### SOURCE RECORDS
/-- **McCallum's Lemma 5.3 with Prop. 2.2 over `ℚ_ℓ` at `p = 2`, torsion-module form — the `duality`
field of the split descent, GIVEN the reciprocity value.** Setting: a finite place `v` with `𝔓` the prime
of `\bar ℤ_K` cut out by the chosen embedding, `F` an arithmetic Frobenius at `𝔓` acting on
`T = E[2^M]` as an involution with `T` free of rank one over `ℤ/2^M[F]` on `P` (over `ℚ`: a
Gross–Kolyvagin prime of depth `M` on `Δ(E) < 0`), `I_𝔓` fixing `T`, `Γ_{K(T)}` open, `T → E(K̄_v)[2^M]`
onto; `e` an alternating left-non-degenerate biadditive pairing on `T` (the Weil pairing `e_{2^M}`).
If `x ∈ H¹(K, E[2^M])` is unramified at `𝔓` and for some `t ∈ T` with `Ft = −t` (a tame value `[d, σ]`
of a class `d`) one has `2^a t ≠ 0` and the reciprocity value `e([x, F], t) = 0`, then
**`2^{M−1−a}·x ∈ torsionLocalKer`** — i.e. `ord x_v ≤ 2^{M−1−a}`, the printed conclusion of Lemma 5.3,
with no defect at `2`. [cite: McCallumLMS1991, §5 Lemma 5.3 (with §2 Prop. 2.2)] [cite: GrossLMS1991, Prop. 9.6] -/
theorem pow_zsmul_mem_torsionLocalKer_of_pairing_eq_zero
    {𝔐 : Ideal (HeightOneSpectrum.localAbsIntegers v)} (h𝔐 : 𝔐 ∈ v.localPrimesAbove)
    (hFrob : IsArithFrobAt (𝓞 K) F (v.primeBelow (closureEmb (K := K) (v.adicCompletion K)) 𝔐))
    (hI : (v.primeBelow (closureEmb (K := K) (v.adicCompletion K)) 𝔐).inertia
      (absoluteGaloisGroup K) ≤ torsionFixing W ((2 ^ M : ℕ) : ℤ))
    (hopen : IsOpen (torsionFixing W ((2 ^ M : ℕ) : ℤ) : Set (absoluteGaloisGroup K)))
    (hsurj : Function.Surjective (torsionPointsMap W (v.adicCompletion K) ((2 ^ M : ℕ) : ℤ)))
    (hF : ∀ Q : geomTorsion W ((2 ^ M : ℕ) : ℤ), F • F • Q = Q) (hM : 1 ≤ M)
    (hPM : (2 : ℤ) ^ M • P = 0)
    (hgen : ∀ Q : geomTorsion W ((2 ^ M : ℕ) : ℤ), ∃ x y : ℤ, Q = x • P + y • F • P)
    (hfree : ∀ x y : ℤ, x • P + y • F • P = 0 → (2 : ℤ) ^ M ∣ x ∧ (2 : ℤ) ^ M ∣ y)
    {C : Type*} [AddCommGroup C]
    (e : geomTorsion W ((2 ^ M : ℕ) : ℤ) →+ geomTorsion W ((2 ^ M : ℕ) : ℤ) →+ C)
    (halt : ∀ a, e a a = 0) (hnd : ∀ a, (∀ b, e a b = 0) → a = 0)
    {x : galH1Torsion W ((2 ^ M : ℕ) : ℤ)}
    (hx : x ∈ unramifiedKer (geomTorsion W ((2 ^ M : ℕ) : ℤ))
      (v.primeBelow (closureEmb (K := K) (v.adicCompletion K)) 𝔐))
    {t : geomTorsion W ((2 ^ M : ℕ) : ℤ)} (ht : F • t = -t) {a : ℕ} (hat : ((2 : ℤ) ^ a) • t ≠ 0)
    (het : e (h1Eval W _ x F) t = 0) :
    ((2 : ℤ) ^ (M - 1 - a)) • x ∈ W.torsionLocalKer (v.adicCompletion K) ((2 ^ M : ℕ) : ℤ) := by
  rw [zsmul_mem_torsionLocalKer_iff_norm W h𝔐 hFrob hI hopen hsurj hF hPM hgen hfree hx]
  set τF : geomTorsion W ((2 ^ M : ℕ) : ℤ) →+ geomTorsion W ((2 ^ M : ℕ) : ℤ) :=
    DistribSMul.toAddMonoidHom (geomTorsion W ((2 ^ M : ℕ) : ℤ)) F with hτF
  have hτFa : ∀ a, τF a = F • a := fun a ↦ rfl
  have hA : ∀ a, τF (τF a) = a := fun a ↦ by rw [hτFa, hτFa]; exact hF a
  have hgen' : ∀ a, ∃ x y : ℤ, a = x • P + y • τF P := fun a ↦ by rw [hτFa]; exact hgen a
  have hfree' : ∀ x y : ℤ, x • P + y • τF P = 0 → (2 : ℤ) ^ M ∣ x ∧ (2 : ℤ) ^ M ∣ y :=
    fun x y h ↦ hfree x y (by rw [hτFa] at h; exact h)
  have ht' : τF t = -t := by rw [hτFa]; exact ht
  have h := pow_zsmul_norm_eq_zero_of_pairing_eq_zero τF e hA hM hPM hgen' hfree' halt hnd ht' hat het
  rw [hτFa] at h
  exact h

### ASSIGNED TASK
What you give back should be only the lines of the records above, starting at the line with "is unramified at" and ending at the line with "the printed conclusion", restated word for word.

### EXERCISE SOLUTION
If `x ∈ H¹(K, E[2^M])` is unramified at `𝔓` and for some `t ∈ T` with `Ft = −t` (a tame value `[d, σ]`
of a class `d`) one has `2^a t ≠ 0` and the reciprocity value `e([x, F], t) = 0`, then
**`2^{M−1−a}·x ∈ torsionLocalKer`** — i.e. `ord x_v ≤ 2^{M−1−a}`, the printed conclusion of Lemma 5.3,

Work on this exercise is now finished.